Elle était la fille unique de David et Louisa Kellergan, des évangélistes du Sud originaires de Jackson, Alabama, où elle-même était née le 12 avril 1960. Les Kellergan s’étaient installés à Aurora, à l’automne 1969, après que le père avait été engagé comme pasteur par la paroisse St James, la principale communauté d’Aurora, qui connaissait une remarquable affluence à l’époque. Le temple de St James, situé à l’entrée sud de la ville, était un imposant édifice en planches dont il ne subsiste plus rien aujourd’hui, depuis que les communautés d’Aurora et de Montburry ont dû fusionner pour des raisons d’économies budgétaires et de manque de fidèles. À la place, on y trouve désormais un restaurant McDonald’s. Dès leur arrivée, les Kellergan avaient emménagé dans une jolie maison, propriété de la paroisse, située au 245 Terrace Avenue, bâtie sur un seul niveau : c’est vraisemblablement par la fenêtre de sa chambre que, six ans plus tard, Nola allait s’évaporer dans la nature, le samedi 30 août 1975.
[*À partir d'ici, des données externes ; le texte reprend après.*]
import Summits.ABC.ABC.Theorems.SoloBlindCycloRad
import HarnessLib.Audit
import HarnessLib

/-!
# abc as an all-places estimate for one linear form in two logarithms (solo-ABC-blind, generation 2)

A kernel statement about the *shape* of what a proof of abc must deliver, II (companion of
`SoloBlindBaker`): abc is *exactly* a simultaneous archimedean + `p`-adic lower bound for the single
linear form `Λ = log(a/b)`, in Baker's `Ξ` notation.

**abc ⟺ a simultaneous (all places) lower bound for `Λ = log(a/b)`.** Following Baker
([Baker2004, §2, p. 256]; [BakerWustholz2007, §3.7, p. 69]): for coprime positive integers `a > b`
put `c = a − b`, `Λ = log(a/b)`, `|Λ|_p := |c|_p` for `p ∣ c` and `|Λ|_p := 1` otherwise, and
`Ξ = min(1, |Λ|) ∏_p min(1, p |Λ|_p)`.  Since `min(1, p · p^{-v_p(c)}) = p^{1 - v_p(c)}` for `p ∣ c`,
`Ξ = min(1, log(a/b)) · rad(c)/c`; this closed form is `bakerXi a b`.  `abc_iff_xiLowerBound`:
abc holds iff for every `ε > 0` there is `K > 0` with
`Ξ ≥ K · (rad a · rad b)^{-(1+ε)} · a^{-ε}` for all coprime `a > b ≥ 1`
— i.e. abc is *exactly* the statement that one non-zero linear form in two logarithms of coprime
integers cannot be small at all places simultaneously beyond `(rad a rad b)^{-1-ε} H^{-ε}`.
(Baker [Baker1998] proved the analogous equivalence for his refined conjecture, cf. Philippon,
Bull. Austral. Math. Soc. 59 (1999) p. 331 [Philippon1999, §3(b)]; the plain-abc version recorded
here is the folklore form of that dictionary.)
-/

noncomputable section

open UniqueFactorizationMonoid Finset

namespace Summit.ABC.ABC.Theorems

open Literature.NumberTheory.DiophantineGeometry

/-! ### abc as an all-places estimate for `Λ = log(a/b)` -/

/-- **Baker's `Ξ`** for the linear form `Λ = log(a/b)` in two logarithms of coprime positive integers
`a > b` (Baker 2004 §2, p. 256; Baker–Wüstholz 2007 §3.7, p. 69): with `c = a − b`,
`|Λ|_p := |c|_p` for `p ∣ c` (and `1` otherwise), `Ξ = min(1, |Λ|) · ∏_p min(1, p |Λ|_p)`.
For `p ∣ c`, `min(1, p · p^{-v_p(c)}) = p^{1 - v_p(c)}`, so `∏_p min(1, p|Λ|_p) = rad(c)/c` and
`Ξ = min(1, log(a/b)) · rad(a − b)/(a − b)`, which is the closed form used here (`ℕ`-subtraction:
intended for `b < a`; for `a ≤ b` the value is the junk `min(1, log(a/b)) · 1 / 0 = 0`).
[cite: Baker2004, §2 (p. 256)] [cite: BakerWustholz2007, §3.7 (p. 69)] -/
def bakerXi (a b : ℕ) : ℝ :=
  min 1 (Real.log ((a : ℝ) / (b : ℝ))) * ((((radical (a - b) : ℕ) : ℝ)) / (((a - b : ℕ) : ℝ)))

/-- **All-places lower bound for one linear form in two logarithms, abc strength.**  For every
`ε > 0` there is `K > 0` such that for all coprime integers `a > b ≥ 1`,
`Ξ(log(a/b)) ≥ K · (rad a · rad b)^{-(1+ε)} · a^{-ε}`.  Equivalent to abc (`abc_iff_xiLowerBound`);
the form of the bound (product of the supports of the two arguments to the power `-(1+ε)`, times
`H^{-ε}`, `H = max(a, b)` the height of `a/b`) is the plain-abc analogue of Baker's equivalence for
his refined conjecture [Baker1998] as reported by Philippon [Philippon1999, §3(b), p. 331].
Dictionary with Baker's coordinates (Baker 2004, p. 256): writing `a/b = ∏ pᵢ^{uᵢ}` over the primes
`pᵢ ∣ ab`, `Λ = Σ uᵢ log pᵢ`, one has `rad a · rad b = ∏ pᵢ = exp(Σ h'(pᵢ))` and `a ≤ H(a/b)`, so the
bound reads `log Ξ ≥ log K − (1+ε) Σᵢ log pᵢ − ε log H`: the archimedean valuation replaced by `Ξ`
("(i)") and the product of the heights replaced by their sum ("(ii)"), with the dependence on the
coefficients `uᵢ` confined to the factor `H^{-ε}`.  Baker's "slightly weaker form"
`log Ξ ≫ −(Σ log pᵢ) log max|uᵢ|` is NOT of this strength (it loses a factor `(rad ab)^{O(log log a)}`).
An open statement (equivalent to the summit, `abc_iff_xiLowerBound`), recorded as a `@[conjecture]`
obligation node. [cite: Baker2004, §2 (p. 256)] [status: open] -/
@[conjecture] def XiLowerBound : Prop :=
  ∀ ε : ℝ, 0 < ε → ∃ K : ℝ, 0 < K ∧ ∀ a b : ℕ, 0 < b → b < a → Nat.Coprime a b →
    K * (((radical a : ℕ) : ℝ) * ((radical b : ℕ) : ℝ)) ^ (-(1 + ε)) * (a : ℝ) ^ (-ε) ≤ bakerXi a b

/-- Lower estimate `Ξ(a, b) ≥ rad(a − b)/a` for `0 < b < a`
(from `log x ≥ 1 − 1/x`). [folklore] -/
theorem radical_div_le_bakerXi {a b : ℕ} (hb : 0 < b) (hba : b < a) :
    ((radical (a - b) : ℕ) : ℝ) / (a : ℝ) ≤ bakerXi a b := by
  have ha0 : (0 : ℝ) < a := by exact_mod_cast (show 0 < a by omega)
  have hb0 : (0 : ℝ) < b := by exact_mod_cast hb
  have hc0 : (0 : ℝ) < ((a - b : ℕ) : ℝ) := by exact_mod_cast (show 0 < a - b by omega)
  have hcast : ((a - b : ℕ) : ℝ) = (a : ℝ) - (b : ℝ) := by
    rw [Nat.cast_sub hba.le]
  have hrad0 : (0 : ℝ) ≤ ((radical (a - b) : ℕ) : ℝ) := Nat.cast_nonneg _
  -- min(1, log(a/b)) ≥ (a - b)/a
  have hmin : ((a : ℝ) - b) / a ≤ min 1 (Real.log ((a : ℝ) / (b : ℝ))) := by
    apply le_min
    · rw [div_le_one ha0]; linarith
    · have h := Real.one_sub_inv_le_log_of_pos (show (0 : ℝ) < (a : ℝ) / b by positivity)
      rw [inv_div] at h
      have : ((a : ℝ) - b) / a = 1 - (b : ℝ) / a := by field_simp
      rw [this]; exact h
  unfold bakerXi
  rw [hcast]
  have hc0' : (0 : ℝ) < (a : ℝ) - b := by rw [← hcast]; exact hc0
  calc ((radical (a - b) : ℕ) : ℝ) / (a : ℝ)
        = (((a : ℝ) - b) / a) * (((radical (a - b) : ℕ) : ℝ) / ((a : ℝ) - b)) := by
          field_simp
    _ ≤ min 1 (Real.log ((a : ℝ) / (b : ℝ))) * (((radical (a - b) : ℕ) : ℝ) / ((a : ℝ) - b)) :=
          mul_le_mul_of_nonneg_right hmin (by positivity)

/-- Upper estimate `Ξ(a, b) ≤ rad(a − b)/b` for `0 < b < a` (from `log x ≤ x − 1`). [folklore] -/
theorem bakerXi_le_radical_div {a b : ℕ} (hb : 0 < b) (hba : b < a) :
    bakerXi a b ≤ ((radical (a - b) : ℕ) : ℝ) / (b : ℝ) := by
  have ha0 : (0 : ℝ) < a := by exact_mod_cast (show 0 < a by omega)
  have hb0 : (0 : ℝ) < b := by exact_mod_cast hb
  have hcast : ((a - b : ℕ) : ℝ) = (a : ℝ) - (b : ℝ) := by rw [Nat.cast_sub hba.le]
  have hc0' : (0 : ℝ) < (a : ℝ) - b := by
    have : (b : ℝ) < a := by exact_mod_cast hba
    linarith
  have hrad0 : (0 : ℝ) ≤ ((radical (a - b) : ℕ) : ℝ) := Nat.cast_nonneg _
  have hmin : min 1 (Real.log ((a : ℝ) / (b : ℝ))) ≤ ((a : ℝ) - b) / b := by
    have h := Real.log_le_sub_one_of_pos (show (0 : ℝ) < (a : ℝ) / b by positivity)
    have : (a : ℝ) / b - 1 = ((a : ℝ) - b) / b := by field_simp
    rw [this] at h
    exact (min_le_right _ _).trans h
  unfold bakerXi
  rw [hcast]
  calc min 1 (Real.log ((a : ℝ) / (b : ℝ))) * (((radical (a - b) : ℕ) : ℝ) / ((a : ℝ) - b))
        ≤ (((a : ℝ) - b) / b) * (((radical (a - b) : ℕ) : ℝ) / ((a : ℝ) - b)) :=
          mul_le_mul_of_nonneg_right hmin (by positivity)
    _ = ((radical (a - b) : ℕ) : ℝ) / (b : ℝ) := by field_simp

/-- `rad(x y z) = rad x · rad y · rad z` (as reals) for an abc triple (pairwise coprime). [folklore] -/
theorem rad_eq_mul_of_isABCTriple {x y z : ℕ} (h : IsABCTriple x y z) :
    ((rad x y z : ℕ) : ℝ) = ((radical x : ℕ) : ℝ) * ((radical y : ℕ) : ℝ) * ((radical z : ℕ) : ℝ) := by
  obtain ⟨hx, hy, hxyz, hcop⟩ := h
  have hxz : Nat.Coprime x z := by
    rw [← hxyz, Nat.Coprime, Nat.gcd_self_add_right]; exact hcop
  have hyz : Nat.Coprime y z := by
    rw [← hxyz, Nat.Coprime, add_comm, Nat.gcd_self_add_right]; exact hcop.symm
  have h1 : radical (x * y) = radical x * radical y :=
    radical_mul (Nat.coprime_iff_isRelPrime.mp hcop)
  have hxy_z : Nat.Coprime (x * y) z := Nat.Coprime.mul_left hxz hyz
  have h2 : radical (x * y * z) = radical (x * y) * radical z :=
    radical_mul (Nat.coprime_iff_isRelPrime.mp hxy_z)
  rw [rad_def, h2, h1]; push_cast; ring

/-- `rad(x y z) ≤ rad x · rad y · rad z` (as reals), no coprimality needed. [folklore] -/
theorem rad_le_mul (x y z : ℕ) :
    ((rad x y z : ℕ) : ℝ) ≤ ((radical x : ℕ) : ℝ) * ((radical y : ℕ) : ℝ) * ((radical z : ℕ) : ℝ) := by
  have h1 : radical (x * y * z) ∣ radical (x * y) * radical z := radical_mul_dvd
  have h2 : radical (x * y) * radical z ∣ radical x * radical y * radical z :=
    mul_dvd_mul_right radical_mul_dvd _
  have hpos : 0 < radical x * radical y * radical z := by
    have := Nat.radical_pos x; have := Nat.radical_pos y; have := Nat.radical_pos z; positivity
  have h := Nat.le_of_dvd hpos (h1.trans h2)
  rw [rad_def]; exact_mod_cast h

/-- **abc implies the all-places bound for `Λ = log(a/b)`.** [folklore] -/
theorem xiLowerBound_of_abc (habc : ABC) : XiLowerBound := by
  rw [ABC_iff] at habc
  intro ε hε
  obtain ⟨C, hC, H⟩ := habc ε hε
  refine ⟨1 / C, by positivity, ?_⟩
  intro a b hb hba hcop
  -- the triple b + (a - b) = a
  have hc : 0 < a - b := by omega
  have htri : IsABCTriple b (a - b) a := by
    refine ⟨hb, hc, by omega, ?_⟩
    exact (Nat.coprime_sub_self_right hba.le).mpr hcop.symm
  have hA := H b (a - b) a htri
  have hradeq := rad_eq_mul_of_isABCTriple htri
  have ha0 : (0 : ℝ) < a := by exact_mod_cast (show 0 < a by omega)
  set Ra : ℝ := ((radical a : ℕ) : ℝ) with hRa
  set Rb : ℝ := ((radical b : ℕ) : ℝ) with hRb
  set Rc : ℝ := ((radical (a - b) : ℕ) : ℝ) with hRc
  have hRa0 : 0 < Ra := by rw [hRa]; exact_mod_cast Nat.radical_pos a
  have hRb0 : 0 < Rb := by rw [hRb]; exact_mod_cast Nat.radical_pos b
  have hRc0 : 0 < Rc := by rw [hRc]; exact_mod_cast Nat.radical_pos (a - b)
  set P : ℝ := Ra * Rb with hP
  have hP0 : 0 < P := by positivity
  -- Rc ≤ a
  have hRc_le : Rc ≤ (a : ℝ) := by
    rw [hRc]
    have h1 : radical (a - b) ≤ a - b := Nat.radical_le_self_iff.mpr (by omega)
    have h2 : a - b ≤ a := Nat.sub_le a b
    exact_mod_cast h1.trans h2
  -- from abc: a < C * (P * Rc)^(1+ε) = C * P^(1+ε) * Rc * Rc^ε ≤ C * P^(1+ε) * Rc * a^ε
  have h1 : (a : ℝ) < C * (P * Rc) ^ (1 + ε) := by
    have : ((rad b (a - b) a : ℕ) : ℝ) = P * Rc := by rw [hradeq, hP]; ring
    rw [this] at hA; exact hA
  have h2 : (P * Rc) ^ (1 + ε) = P ^ (1 + ε) * (Rc * Rc ^ ε) := by
    rw [Real.mul_rpow hP0.le hRc0.le, Real.rpow_add hRc0, Real.rpow_one]
  have h3 : Rc ^ ε ≤ (a : ℝ) ^ ε := Real.rpow_le_rpow hRc0.le hRc_le hε.le
  have h4 : (a : ℝ) < C * P ^ (1 + ε) * (a : ℝ) ^ ε * Rc := by
    have hCP : 0 < C * P ^ (1 + ε) := by positivity
    calc (a : ℝ) < C * (P * Rc) ^ (1 + ε) := h1
      _ = C * P ^ (1 + ε) * Rc * Rc ^ ε := by rw [h2]; ring
      _ ≤ C * P ^ (1 + ε) * Rc * (a : ℝ) ^ ε := by gcongr
      _ = C * P ^ (1 + ε) * (a : ℝ) ^ ε * Rc := by ring
  -- target
  have hlow := radical_div_le_bakerXi hb hba
  have haε : 0 < (a : ℝ) ^ ε := Real.rpow_pos_of_pos ha0 _
  have hPε : 0 < P ^ (1 + ε) := Real.rpow_pos_of_pos hP0 _
  have h5 : 1 / C * P ^ (-(1 + ε)) * (a : ℝ) ^ (-ε) = (a : ℝ) / (C * P ^ (1 + ε) * (a : ℝ) ^ ε) / (a : ℝ) := by
    rw [Real.rpow_neg hP0.le, Real.rpow_neg ha0.le]
    field_simp
  have h6 : (a : ℝ) / (C * P ^ (1 + ε) * (a : ℝ) ^ ε) ≤ Rc := by
    rw [div_le_iff₀ (by positivity)]
    linarith [h4]
  calc 1 / C * P ^ (-(1 + ε)) * (a : ℝ) ^ (-ε)
        = (a : ℝ) / (C * P ^ (1 + ε) * (a : ℝ) ^ ε) / (a : ℝ) := h5
    _ ≤ Rc / (a : ℝ) := by gcongr
    _ ≤ bakerXi a b := hlow

/-- One-sided step of the converse: with the all-places bound at `δ`, an abc triple `w + u = z` with
`w ≤ u` satisfies `z^(1-δ) ≤ (2/K) · rad(wuz)^(1+δ)`. [folklore] -/
theorem rpow_le_of_xiLowerBound {δ K : ℝ} (hδ0 : 0 < δ) (hK : 0 < K)
    (H : ∀ a b : ℕ, 0 < b → b < a → Nat.Coprime a b →
      K * (((radical a : ℕ) : ℝ) * ((radical b : ℕ) : ℝ)) ^ (-(1 + δ)) * (a : ℝ) ^ (-δ) ≤ bakerXi a b)
    {w u z : ℕ} (hw : 0 < w) (hwu : w ≤ u) (hz : w + u = z) (hcop : Nat.Coprime w u) :
    (z : ℝ) ^ (1 - δ) ≤ 2 / K * ((rad w u z : ℕ) : ℝ) ^ (1 + δ) := by
  have hu : 0 < u := by omega
  have huz : u < z := by omega
  have hzu : Nat.Coprime z u := by
    rw [← hz, Nat.Coprime, Nat.gcd_comm, Nat.gcd_add_self_right]; exact hcop.symm
  have hH := H z u hu huz hzu
  have hsub : z - u = w := by omega
  have hup := bakerXi_le_radical_div hu huz
  rw [hsub] at hup
  have hz0 : (0 : ℝ) < z := by exact_mod_cast (show 0 < z by omega)
  have hu0 : (0 : ℝ) < u := by exact_mod_cast hu
  set Rz : ℝ := ((radical z : ℕ) : ℝ) with hRz
  set Ru : ℝ := ((radical u : ℕ) : ℝ) with hRu
  set Rw : ℝ := ((radical w : ℕ) : ℝ) with hRw
  have hRz0 : 0 < Rz := by rw [hRz]; exact_mod_cast Nat.radical_pos z
  have hRu0 : 0 < Ru := by rw [hRu]; exact_mod_cast Nat.radical_pos u
  have hRw1 : 1 ≤ Rw := by rw [hRw]; exact_mod_cast Nat.radical_pos w
  have hRw0 : 0 < Rw := by linarith
  set P : ℝ := Rz * Ru with hP
  have hP0 : 0 < P := by positivity
  have hN : ((rad w u z : ℕ) : ℝ) = Rw * Ru * Rz := rad_eq_mul_of_isABCTriple ⟨hw, hu, hz, hcop⟩
  -- K * P^(-(1+δ)) * z^(-δ) ≤ Rw / u  ⟹  u ≤ (1/K) * P^(1+δ) * z^δ * Rw
  have h1 : K * P ^ (-(1 + δ)) * (z : ℝ) ^ (-δ) ≤ Rw / (u : ℝ) := hH.trans hup
  have hPδ : 0 < P ^ (1 + δ) := Real.rpow_pos_of_pos hP0 _
  have hzδ : 0 < (z : ℝ) ^ δ := Real.rpow_pos_of_pos hz0 _
  have h2 : (u : ℝ) ≤ 1 / K * P ^ (1 + δ) * (z : ℝ) ^ δ * Rw := by
    rw [Real.rpow_neg hP0.le, Real.rpow_neg hz0.le] at h1
    rw [le_div_iff₀ hu0] at h1
    -- h1 : K * (P^(1+δ))⁻¹ * (z^δ)⁻¹ * u ≤ Rw
    have : (u : ℝ) = (1 / K * P ^ (1 + δ) * (z : ℝ) ^ δ) * (K * (P ^ (1 + δ))⁻¹ * ((z : ℝ) ^ δ)⁻¹ * u) := by
      field_simp
    rw [this]
    exact mul_le_mul_of_nonneg_left h1 (by positivity)
  -- P^(1+δ) * Rw ≤ (Rw Ru Rz)^(1+δ)
  have h3 : P ^ (1 + δ) * Rw ≤ (Rw * Ru * Rz) ^ (1 + δ) := by
    have hRwδ : Rw ≤ Rw ^ (1 + δ) := by
      have := Real.rpow_le_rpow_of_exponent_le hRw1 (show (1 : ℝ) ≤ 1 + δ by linarith)
      rwa [Real.rpow_one] at this
    calc P ^ (1 + δ) * Rw ≤ P ^ (1 + δ) * Rw ^ (1 + δ) := by gcongr
      _ = (P * Rw) ^ (1 + δ) := by rw [Real.mul_rpow hP0.le hRw0.le]
      _ = (Rw * Ru * Rz) ^ (1 + δ) := by rw [hP]; ring_nf
  -- z ≤ 2u
  have h4 : (z : ℝ) ≤ 2 * (u : ℝ) := by
    have : z ≤ 2 * u := by omega
    exact_mod_cast this
  have hNpos : 0 < (Rw * Ru * Rz) ^ (1 + δ) := Real.rpow_pos_of_pos (by positivity) _
  have h5 : (z : ℝ) ≤ 2 / K * (Rw * Ru * Rz) ^ (1 + δ) * (z : ℝ) ^ δ := by
    calc (z : ℝ) ≤ 2 * (u : ℝ) := h4
      _ ≤ 2 * (1 / K * P ^ (1 + δ) * (z : ℝ) ^ δ * Rw) := by linarith [h2]
      _ = 2 / K * (P ^ (1 + δ) * Rw) * (z : ℝ) ^ δ := by ring
      _ ≤ 2 / K * (Rw * Ru * Rz) ^ (1 + δ) * (z : ℝ) ^ δ := by gcongr
  -- divide by z^δ
  have h6 : (z : ℝ) ^ (1 - δ) = (z : ℝ) * ((z : ℝ) ^ δ)⁻¹ := by
    rw [Real.rpow_sub hz0, Real.rpow_one, div_eq_mul_inv]
  rw [h6, hN]
  calc (z : ℝ) * ((z : ℝ) ^ δ)⁻¹ ≤ (2 / K * (Rw * Ru * Rz) ^ (1 + δ) * (z : ℝ) ^ δ) * ((z : ℝ) ^ δ)⁻¹ :=
        mul_le_mul_of_nonneg_right h5 (by positivity)
    _ = 2 / K * (Rw * Ru * Rz) ^ (1 + δ) := by field_simp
Ces descriptions furent parmi les premières que me firent les habitués du Clark’s, où je me rendis le lendemain matin de mon arrivée à Aurora. Je m’étais réveillé spontanément à l’aube, tourmenté par cette sensation désagréable de ne pas être vraiment certain de ce que je faisais ici. Après être allé faire mon jogging sur la plage, j’avais nourri les mouettes, et je m’étais alors posé la question de savoir si j’étais vraiment venu jusque dans le New Hampshire uniquement pour donner du pain à des oiseaux de mer. Je n’avais rendez-vous à Concord qu’à onze heures avec Benjamin Roth pour aller rendre visite à Harry ; dans l’intervalle, comme je ne voulais pas rester seul, j’étais allé manger des pancakes au Clark’s. Lorsque j’étais étudiant et que je séjournais chez lui, Harry avait pour coutume de m’y traîner aux premières heures du jour : il me réveillait avant l’aube, me secouant sans ménagement et en m’expliquant qu’il était temps d’enfiler mes vêtements de sport. Puis nous descendions au bord de l’océan, pour courir et boxer. S’il faiblissait un peu, il jouait les entraîneurs : il interrompait son effort soi-disant pour venir corriger mes gestes et mes positions, mais je sais qu’il avait surtout besoin de reprendre son souffle. Au fil des exercices et des foulées, nous parcourions les quelques miles de plage qui reliaient Goose Cove à Aurora. Nous remontions ensuite par les roches de Grand Beach et nous traversions la ville qui dormait encore. Dans la rue principale, plongée dans l’obscurité, on apercevait de loin la lumière crue qui jaillissait par la baie vitrée du diner, qui était le seul établissement à ouvrir de si bonne heure. À l’intérieur, régnait un calme absolu ; les rares clients étaient des routiers ou des commis qui avalaient leur petit déjeuner en silence. En arrière-fond sonore, on entendait la radio, toujours branchée sur une chaîne d’information et dont le volume, trop bas, empêchait de comprendre tous les mots du speaker. Les matins de grandes chaleurs, le ventilateur suspendu battait l’air dans un grincement métallique, faisant danser la poussière autour des lampes. Nous nous installions à la table 17, et Jenny arrivait aussitôt pour nous servir du café. Elle avait toujours pour moi un sourire d’une douceur presque maternelle. Elle me disait : « Mon pauvre Marcus, il te force à te lever à l’aube, hein ? Depuis que je le connais, il fait ça. » Et nous riions.